Task description:
Beginning with the first line of the entries below, quote each line until you reach and include the line with "## What is formalised".

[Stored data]
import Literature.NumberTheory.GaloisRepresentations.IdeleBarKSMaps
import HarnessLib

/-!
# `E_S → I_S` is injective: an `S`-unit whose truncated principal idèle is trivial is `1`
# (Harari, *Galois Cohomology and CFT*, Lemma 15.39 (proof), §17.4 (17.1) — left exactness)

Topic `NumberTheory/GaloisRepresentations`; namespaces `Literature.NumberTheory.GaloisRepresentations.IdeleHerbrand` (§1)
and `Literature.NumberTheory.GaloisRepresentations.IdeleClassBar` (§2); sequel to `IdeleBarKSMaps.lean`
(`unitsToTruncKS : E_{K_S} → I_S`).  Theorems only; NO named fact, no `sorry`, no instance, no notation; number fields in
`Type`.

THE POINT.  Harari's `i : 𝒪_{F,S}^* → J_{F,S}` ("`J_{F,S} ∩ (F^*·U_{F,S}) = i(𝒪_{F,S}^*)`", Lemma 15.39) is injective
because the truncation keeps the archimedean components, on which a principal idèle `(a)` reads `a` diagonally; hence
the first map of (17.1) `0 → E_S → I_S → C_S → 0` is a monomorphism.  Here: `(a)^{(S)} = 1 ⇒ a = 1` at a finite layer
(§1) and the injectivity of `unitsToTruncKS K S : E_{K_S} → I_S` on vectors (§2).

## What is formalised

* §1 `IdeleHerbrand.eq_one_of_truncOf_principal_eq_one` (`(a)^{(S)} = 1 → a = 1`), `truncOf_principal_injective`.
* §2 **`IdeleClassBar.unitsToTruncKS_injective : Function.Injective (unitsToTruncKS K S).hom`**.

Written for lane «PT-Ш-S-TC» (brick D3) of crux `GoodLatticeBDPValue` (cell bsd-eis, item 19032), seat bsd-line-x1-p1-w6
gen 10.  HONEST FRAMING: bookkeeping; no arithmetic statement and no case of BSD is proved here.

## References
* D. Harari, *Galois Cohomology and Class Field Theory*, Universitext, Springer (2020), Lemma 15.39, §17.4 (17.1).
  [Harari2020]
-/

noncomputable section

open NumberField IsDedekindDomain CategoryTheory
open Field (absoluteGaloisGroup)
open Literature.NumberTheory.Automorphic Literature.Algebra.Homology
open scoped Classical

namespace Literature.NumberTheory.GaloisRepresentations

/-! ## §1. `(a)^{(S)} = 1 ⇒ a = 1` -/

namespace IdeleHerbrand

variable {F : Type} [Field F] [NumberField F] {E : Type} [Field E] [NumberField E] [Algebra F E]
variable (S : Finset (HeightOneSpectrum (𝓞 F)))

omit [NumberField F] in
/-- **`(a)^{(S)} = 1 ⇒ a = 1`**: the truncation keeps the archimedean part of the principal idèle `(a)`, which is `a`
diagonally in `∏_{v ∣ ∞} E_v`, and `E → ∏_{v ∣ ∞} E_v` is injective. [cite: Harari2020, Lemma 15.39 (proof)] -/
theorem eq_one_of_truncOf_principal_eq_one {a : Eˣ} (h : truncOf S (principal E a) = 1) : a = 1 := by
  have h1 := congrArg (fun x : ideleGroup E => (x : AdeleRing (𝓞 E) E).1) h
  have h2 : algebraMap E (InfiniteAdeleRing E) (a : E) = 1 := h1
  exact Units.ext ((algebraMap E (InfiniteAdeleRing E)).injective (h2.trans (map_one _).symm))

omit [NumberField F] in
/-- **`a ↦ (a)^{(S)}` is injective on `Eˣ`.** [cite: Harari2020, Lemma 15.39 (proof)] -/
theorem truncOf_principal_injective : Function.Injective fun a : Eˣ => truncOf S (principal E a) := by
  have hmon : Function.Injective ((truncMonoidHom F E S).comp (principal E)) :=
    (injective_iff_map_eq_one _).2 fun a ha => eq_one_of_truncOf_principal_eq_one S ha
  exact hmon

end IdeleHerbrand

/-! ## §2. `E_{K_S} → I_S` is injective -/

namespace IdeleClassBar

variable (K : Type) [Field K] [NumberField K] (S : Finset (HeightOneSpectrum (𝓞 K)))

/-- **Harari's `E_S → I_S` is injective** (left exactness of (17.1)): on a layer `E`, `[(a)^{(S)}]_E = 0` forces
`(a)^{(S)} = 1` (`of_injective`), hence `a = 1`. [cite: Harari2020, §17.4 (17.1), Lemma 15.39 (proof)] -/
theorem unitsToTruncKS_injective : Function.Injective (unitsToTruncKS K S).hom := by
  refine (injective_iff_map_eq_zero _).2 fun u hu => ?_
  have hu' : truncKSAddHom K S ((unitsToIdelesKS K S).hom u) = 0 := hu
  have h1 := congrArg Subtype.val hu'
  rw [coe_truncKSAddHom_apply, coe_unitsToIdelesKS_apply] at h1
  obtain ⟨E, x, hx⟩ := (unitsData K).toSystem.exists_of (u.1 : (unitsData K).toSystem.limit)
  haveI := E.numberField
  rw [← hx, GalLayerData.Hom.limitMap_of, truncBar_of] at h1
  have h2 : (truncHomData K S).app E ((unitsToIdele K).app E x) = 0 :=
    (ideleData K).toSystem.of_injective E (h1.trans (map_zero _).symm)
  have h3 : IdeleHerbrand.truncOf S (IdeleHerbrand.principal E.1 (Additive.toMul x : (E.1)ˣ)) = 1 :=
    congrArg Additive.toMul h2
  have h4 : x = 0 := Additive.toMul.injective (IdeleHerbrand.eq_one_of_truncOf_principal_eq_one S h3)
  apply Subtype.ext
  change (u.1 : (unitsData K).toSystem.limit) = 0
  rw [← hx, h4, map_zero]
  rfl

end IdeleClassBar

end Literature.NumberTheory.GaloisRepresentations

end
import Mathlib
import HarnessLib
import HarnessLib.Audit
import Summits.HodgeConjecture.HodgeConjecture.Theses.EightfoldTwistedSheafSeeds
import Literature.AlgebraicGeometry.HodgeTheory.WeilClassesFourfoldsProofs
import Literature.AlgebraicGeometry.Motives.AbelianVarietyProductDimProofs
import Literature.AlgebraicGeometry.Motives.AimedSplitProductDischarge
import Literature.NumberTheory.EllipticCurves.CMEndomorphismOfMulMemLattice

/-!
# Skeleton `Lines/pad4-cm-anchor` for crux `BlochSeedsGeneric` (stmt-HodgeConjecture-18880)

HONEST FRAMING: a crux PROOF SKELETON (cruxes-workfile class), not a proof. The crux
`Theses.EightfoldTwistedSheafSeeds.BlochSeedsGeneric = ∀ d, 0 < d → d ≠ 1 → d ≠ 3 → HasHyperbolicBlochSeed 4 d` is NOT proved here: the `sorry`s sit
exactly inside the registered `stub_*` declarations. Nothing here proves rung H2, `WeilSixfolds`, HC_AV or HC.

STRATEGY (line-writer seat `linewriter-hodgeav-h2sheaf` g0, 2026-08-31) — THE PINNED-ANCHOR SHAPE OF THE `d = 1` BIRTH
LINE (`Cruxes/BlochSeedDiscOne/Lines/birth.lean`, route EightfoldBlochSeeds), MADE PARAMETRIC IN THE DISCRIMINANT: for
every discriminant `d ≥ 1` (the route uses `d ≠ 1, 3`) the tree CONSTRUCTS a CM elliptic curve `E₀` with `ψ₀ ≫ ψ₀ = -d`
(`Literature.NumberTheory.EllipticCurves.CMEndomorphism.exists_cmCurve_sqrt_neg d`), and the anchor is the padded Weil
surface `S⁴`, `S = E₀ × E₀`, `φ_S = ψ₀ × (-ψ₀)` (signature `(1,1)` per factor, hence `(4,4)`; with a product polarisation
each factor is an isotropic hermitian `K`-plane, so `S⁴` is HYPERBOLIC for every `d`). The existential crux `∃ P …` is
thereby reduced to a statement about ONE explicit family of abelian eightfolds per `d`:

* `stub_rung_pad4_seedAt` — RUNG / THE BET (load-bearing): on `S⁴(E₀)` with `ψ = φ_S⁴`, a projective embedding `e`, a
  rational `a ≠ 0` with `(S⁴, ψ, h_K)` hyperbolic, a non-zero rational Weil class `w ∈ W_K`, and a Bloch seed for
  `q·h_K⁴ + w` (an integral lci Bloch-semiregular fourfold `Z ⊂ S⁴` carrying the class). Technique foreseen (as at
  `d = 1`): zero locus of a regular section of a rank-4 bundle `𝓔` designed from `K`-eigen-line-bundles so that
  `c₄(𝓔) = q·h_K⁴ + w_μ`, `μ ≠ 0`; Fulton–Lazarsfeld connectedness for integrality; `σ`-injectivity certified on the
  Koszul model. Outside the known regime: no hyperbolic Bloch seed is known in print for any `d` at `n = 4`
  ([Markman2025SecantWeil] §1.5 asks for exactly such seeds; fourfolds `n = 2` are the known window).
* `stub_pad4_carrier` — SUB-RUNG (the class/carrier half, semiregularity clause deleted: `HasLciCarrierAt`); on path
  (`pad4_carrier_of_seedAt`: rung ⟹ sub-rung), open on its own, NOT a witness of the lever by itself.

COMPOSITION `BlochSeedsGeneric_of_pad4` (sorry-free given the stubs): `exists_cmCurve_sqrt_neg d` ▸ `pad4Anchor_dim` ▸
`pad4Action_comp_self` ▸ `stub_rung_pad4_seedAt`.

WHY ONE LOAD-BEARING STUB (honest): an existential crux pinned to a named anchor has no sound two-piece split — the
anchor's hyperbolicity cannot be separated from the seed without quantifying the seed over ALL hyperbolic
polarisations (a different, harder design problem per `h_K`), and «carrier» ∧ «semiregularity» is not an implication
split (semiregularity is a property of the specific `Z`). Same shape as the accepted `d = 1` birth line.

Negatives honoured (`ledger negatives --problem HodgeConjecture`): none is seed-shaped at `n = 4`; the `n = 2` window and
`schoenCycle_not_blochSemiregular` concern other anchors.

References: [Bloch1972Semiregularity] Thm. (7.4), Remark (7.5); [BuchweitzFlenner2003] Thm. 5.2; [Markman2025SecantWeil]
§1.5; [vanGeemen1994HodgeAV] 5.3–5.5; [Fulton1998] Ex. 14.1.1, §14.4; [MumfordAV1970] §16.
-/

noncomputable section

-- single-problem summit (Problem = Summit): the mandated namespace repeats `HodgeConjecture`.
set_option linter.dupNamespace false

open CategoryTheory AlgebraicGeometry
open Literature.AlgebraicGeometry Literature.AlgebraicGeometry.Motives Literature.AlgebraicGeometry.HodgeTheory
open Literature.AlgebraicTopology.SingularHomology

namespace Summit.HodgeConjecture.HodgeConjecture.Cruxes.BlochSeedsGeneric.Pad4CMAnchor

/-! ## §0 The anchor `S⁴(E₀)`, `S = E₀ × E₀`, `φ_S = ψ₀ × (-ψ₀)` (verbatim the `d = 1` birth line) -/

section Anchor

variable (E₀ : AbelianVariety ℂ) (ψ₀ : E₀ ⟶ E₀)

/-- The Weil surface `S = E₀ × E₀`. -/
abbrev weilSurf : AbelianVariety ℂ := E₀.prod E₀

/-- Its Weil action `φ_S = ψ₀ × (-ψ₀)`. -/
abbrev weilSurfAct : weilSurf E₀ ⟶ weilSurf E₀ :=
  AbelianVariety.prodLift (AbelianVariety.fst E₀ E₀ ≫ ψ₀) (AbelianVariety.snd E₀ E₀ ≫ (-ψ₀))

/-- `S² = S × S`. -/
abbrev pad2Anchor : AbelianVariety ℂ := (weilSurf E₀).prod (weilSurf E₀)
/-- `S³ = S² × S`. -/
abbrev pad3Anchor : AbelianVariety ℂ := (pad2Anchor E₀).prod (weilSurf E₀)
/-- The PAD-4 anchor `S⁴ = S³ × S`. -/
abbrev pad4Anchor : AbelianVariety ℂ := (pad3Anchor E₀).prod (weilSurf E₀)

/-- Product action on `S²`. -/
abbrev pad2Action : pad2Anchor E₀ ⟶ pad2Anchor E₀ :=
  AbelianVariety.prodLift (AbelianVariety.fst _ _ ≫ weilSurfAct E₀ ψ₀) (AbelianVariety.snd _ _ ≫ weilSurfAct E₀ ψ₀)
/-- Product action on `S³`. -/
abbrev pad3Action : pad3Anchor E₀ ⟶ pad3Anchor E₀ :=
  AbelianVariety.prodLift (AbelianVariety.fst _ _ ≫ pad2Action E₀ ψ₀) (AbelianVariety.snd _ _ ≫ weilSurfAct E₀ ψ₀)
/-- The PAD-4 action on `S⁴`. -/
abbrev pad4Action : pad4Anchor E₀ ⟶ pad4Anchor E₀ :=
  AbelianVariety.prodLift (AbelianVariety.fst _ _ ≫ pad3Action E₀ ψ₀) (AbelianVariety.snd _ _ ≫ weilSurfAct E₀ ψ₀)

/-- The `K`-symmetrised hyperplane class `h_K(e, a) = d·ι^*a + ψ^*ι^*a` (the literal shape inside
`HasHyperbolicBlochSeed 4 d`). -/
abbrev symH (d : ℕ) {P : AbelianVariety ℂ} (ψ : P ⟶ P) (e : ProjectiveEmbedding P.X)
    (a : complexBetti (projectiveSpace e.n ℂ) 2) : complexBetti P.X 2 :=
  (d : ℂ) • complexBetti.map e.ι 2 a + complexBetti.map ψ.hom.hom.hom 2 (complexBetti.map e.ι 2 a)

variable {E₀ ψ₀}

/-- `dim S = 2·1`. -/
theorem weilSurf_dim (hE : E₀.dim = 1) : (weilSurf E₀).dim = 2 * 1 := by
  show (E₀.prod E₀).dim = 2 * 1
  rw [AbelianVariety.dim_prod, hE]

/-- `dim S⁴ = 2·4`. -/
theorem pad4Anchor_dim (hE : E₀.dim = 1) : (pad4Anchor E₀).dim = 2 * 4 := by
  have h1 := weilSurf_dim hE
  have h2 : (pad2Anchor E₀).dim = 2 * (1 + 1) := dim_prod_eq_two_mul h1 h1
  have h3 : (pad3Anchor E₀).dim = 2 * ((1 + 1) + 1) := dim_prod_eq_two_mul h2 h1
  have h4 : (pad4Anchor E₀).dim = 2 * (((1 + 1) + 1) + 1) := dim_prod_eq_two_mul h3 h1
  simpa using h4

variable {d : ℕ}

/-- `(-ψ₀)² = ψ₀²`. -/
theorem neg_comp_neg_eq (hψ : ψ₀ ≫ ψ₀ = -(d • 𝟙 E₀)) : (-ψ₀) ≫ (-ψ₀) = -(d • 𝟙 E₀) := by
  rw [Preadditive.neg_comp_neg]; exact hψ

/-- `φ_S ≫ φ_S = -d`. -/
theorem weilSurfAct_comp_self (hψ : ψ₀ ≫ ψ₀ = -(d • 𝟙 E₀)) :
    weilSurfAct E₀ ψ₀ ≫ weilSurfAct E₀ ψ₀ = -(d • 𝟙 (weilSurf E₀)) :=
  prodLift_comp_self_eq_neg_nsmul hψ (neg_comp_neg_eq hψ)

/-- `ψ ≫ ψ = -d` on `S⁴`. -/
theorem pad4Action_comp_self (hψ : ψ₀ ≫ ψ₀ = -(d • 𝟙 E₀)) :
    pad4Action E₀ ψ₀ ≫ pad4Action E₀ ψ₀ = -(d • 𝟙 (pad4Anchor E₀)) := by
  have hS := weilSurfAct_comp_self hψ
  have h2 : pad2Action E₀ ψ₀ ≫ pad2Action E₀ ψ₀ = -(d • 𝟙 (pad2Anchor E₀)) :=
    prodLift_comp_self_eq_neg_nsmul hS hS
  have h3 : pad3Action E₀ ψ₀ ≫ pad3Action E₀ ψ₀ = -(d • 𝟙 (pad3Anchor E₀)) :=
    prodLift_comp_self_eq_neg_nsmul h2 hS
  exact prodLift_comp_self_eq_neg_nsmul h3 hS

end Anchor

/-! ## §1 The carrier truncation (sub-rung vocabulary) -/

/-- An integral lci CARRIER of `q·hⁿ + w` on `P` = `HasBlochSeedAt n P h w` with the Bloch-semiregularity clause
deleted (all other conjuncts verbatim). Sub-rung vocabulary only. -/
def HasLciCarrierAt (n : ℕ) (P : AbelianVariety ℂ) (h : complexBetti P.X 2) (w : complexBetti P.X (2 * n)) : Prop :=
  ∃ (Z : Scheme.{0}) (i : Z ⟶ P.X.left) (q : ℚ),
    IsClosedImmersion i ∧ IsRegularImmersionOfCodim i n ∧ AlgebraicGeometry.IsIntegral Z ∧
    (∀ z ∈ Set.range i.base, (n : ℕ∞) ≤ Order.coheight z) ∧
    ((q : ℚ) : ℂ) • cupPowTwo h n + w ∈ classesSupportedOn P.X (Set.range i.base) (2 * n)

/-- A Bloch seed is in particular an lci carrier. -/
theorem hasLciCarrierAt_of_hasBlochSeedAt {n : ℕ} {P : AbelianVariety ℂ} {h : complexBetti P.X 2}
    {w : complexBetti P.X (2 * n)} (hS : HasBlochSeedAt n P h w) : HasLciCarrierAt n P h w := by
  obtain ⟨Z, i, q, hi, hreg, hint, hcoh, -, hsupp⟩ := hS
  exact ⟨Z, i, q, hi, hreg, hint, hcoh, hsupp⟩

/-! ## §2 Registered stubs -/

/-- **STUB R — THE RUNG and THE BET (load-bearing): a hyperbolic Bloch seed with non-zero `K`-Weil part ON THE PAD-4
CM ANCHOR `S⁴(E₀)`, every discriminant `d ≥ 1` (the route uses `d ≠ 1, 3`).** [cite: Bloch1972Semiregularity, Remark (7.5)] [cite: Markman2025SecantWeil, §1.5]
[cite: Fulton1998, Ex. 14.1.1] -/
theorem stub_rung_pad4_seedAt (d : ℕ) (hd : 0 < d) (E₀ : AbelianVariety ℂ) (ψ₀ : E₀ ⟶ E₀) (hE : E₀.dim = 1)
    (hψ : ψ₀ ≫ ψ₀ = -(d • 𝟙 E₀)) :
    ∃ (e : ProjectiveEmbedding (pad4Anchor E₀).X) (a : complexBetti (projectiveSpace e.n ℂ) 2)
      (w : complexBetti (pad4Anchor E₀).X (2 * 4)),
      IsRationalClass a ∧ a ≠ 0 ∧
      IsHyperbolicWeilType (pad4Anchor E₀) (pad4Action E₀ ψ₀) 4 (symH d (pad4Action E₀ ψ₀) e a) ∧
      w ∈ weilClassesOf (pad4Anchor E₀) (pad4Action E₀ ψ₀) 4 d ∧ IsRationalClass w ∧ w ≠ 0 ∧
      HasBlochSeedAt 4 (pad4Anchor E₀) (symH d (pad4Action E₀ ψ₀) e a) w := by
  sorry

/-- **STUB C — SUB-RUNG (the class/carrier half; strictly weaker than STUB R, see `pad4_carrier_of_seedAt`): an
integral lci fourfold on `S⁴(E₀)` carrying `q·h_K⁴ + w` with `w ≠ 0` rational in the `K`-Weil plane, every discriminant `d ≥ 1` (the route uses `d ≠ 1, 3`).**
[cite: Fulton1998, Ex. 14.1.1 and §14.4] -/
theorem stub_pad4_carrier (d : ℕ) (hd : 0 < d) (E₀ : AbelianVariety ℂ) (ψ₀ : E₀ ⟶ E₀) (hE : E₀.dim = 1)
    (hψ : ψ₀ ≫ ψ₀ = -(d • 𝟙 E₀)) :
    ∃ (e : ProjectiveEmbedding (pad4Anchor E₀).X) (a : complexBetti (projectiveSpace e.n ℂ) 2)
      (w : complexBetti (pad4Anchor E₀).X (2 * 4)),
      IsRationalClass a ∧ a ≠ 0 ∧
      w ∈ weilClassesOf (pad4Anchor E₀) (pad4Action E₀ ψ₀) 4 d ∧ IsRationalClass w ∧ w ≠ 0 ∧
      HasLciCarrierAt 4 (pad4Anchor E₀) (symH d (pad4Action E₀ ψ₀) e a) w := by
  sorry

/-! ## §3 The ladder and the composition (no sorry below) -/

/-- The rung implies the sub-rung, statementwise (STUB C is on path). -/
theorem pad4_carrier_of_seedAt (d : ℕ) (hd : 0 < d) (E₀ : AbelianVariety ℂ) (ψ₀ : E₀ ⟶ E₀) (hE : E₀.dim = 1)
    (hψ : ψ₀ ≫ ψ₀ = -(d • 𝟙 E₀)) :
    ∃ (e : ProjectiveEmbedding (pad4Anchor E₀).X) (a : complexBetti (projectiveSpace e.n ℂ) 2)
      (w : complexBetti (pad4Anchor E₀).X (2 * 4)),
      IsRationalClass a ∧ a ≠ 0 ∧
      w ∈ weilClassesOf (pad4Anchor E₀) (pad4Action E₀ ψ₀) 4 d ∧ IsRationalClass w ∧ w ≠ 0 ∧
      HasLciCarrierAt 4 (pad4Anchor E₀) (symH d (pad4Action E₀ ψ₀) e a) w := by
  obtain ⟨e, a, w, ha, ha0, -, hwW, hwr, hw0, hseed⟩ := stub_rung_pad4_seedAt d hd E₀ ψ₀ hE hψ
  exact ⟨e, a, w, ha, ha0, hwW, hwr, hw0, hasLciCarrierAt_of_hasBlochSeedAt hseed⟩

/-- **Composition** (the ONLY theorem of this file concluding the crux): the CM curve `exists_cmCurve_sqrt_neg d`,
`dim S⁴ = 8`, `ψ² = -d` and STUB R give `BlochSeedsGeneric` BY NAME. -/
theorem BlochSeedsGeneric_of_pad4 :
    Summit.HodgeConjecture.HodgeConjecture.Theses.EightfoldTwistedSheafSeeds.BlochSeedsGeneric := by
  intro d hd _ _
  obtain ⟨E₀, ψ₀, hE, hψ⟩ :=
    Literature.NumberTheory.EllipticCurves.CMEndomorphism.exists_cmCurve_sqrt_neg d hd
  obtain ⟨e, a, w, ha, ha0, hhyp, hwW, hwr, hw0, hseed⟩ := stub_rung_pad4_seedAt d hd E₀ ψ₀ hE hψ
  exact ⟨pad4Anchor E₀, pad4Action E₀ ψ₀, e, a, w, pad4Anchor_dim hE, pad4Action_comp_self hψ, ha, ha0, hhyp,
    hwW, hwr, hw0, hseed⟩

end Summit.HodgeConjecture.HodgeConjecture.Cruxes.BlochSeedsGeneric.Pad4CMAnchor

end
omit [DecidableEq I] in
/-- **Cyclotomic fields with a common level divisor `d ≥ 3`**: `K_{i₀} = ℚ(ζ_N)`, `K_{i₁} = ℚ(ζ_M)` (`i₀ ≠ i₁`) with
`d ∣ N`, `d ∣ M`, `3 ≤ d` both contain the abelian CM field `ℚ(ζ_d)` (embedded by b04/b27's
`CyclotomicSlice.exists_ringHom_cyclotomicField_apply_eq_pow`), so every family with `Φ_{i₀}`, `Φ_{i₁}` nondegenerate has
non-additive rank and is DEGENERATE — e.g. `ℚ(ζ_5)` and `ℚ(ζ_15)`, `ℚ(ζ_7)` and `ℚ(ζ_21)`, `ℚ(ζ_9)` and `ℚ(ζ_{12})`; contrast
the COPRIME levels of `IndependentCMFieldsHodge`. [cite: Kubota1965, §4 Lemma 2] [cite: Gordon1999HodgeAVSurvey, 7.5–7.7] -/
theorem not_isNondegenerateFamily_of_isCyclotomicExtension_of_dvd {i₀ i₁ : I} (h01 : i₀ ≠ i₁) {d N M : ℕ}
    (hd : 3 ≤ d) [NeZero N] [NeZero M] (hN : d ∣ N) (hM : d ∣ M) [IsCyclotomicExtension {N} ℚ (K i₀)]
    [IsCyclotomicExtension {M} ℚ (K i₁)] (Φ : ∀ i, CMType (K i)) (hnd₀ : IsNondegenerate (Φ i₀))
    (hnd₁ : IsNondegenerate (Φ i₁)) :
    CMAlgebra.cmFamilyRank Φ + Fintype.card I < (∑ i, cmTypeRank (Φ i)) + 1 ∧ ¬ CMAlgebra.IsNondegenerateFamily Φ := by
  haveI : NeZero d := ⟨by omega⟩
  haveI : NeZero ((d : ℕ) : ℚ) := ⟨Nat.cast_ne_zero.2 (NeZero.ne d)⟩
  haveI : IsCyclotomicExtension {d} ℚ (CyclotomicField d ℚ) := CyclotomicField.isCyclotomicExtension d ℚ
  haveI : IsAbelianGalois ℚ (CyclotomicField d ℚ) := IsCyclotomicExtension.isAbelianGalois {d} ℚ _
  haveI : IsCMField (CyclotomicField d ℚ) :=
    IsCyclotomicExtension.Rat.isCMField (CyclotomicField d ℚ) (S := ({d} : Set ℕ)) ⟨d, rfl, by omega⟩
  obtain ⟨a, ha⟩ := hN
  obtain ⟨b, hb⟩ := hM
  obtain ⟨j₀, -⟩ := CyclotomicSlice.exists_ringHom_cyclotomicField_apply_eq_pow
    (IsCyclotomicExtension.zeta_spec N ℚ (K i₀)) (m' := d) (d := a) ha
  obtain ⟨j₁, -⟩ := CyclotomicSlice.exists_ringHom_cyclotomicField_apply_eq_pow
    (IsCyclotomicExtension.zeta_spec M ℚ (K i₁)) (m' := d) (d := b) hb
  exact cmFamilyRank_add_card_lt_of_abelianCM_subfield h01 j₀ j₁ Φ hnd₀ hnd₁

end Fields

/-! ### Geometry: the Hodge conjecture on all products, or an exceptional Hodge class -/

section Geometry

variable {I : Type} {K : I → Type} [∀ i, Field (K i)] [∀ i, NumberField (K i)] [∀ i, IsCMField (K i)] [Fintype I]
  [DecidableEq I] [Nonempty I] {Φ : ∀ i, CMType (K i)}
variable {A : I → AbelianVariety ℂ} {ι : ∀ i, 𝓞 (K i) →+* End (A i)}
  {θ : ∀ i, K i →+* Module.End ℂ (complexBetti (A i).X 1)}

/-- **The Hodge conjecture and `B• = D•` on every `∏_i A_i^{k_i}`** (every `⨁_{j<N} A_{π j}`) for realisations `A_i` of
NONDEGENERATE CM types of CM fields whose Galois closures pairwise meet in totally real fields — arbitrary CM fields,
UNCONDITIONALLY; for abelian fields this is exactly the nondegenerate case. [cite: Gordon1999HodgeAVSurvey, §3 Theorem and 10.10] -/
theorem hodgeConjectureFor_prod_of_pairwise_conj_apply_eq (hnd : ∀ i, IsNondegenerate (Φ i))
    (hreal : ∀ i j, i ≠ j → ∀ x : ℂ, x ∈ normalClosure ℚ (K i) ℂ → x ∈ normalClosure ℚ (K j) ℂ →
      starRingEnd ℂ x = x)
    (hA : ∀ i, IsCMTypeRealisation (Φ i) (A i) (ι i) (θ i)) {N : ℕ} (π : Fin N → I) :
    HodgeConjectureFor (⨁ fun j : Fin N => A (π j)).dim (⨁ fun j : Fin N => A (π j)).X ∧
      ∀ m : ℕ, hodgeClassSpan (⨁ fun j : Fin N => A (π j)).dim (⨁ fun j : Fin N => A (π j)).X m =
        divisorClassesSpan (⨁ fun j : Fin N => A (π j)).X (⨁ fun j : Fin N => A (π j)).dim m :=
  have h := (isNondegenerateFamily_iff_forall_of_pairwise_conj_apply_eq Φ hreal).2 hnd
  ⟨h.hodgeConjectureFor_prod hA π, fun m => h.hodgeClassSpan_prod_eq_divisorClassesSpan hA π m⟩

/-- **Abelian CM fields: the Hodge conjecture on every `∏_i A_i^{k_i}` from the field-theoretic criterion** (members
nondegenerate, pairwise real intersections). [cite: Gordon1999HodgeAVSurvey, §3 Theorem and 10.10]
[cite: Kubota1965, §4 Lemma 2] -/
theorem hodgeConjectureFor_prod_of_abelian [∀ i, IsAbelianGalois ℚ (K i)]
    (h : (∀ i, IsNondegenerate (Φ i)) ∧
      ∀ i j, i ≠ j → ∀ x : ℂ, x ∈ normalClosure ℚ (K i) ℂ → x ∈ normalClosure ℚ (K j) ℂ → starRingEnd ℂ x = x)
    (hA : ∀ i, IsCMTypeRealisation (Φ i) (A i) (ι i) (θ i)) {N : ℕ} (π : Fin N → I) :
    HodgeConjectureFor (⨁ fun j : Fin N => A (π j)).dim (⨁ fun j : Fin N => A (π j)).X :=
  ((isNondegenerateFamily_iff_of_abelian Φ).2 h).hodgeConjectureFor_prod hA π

Response:
import Literature.NumberTheory.GaloisRepresentations.IdeleBarKSMaps
import HarnessLib

/-!
# `E_S → I_S` is injective: an `S`-unit whose truncated principal idèle is trivial is `1`
# (Harari, *Galois Cohomology and CFT*, Lemma 15.39 (proof), §17.4 (17.1) — left exactness)

Topic `NumberTheory/GaloisRepresentations`; namespaces `Literature.NumberTheory.GaloisRepresentations.IdeleHerbrand` (§1)
and `Literature.NumberTheory.GaloisRepresentations.IdeleClassBar` (§2); sequel to `IdeleBarKSMaps.lean`
(`unitsToTruncKS : E_{K_S} → I_S`).  Theorems only; NO named fact, no `sorry`, no instance, no notation; number fields in
`Type`.

THE POINT.  Harari's `i : 𝒪_{F,S}^* → J_{F,S}` ("`J_{F,S} ∩ (F^*·U_{F,S}) = i(𝒪_{F,S}^*)`", Lemma 15.39) is injective
because the truncation keeps the archimedean components, on which a principal idèle `(a)` reads `a` diagonally; hence
the first map of (17.1) `0 → E_S → I_S → C_S → 0` is a monomorphism.  Here: `(a)^{(S)} = 1 ⇒ a = 1` at a finite layer
(§1) and the injectivity of `unitsToTruncKS K S : E_{K_S} → I_S` on vectors (§2).

## What is formalised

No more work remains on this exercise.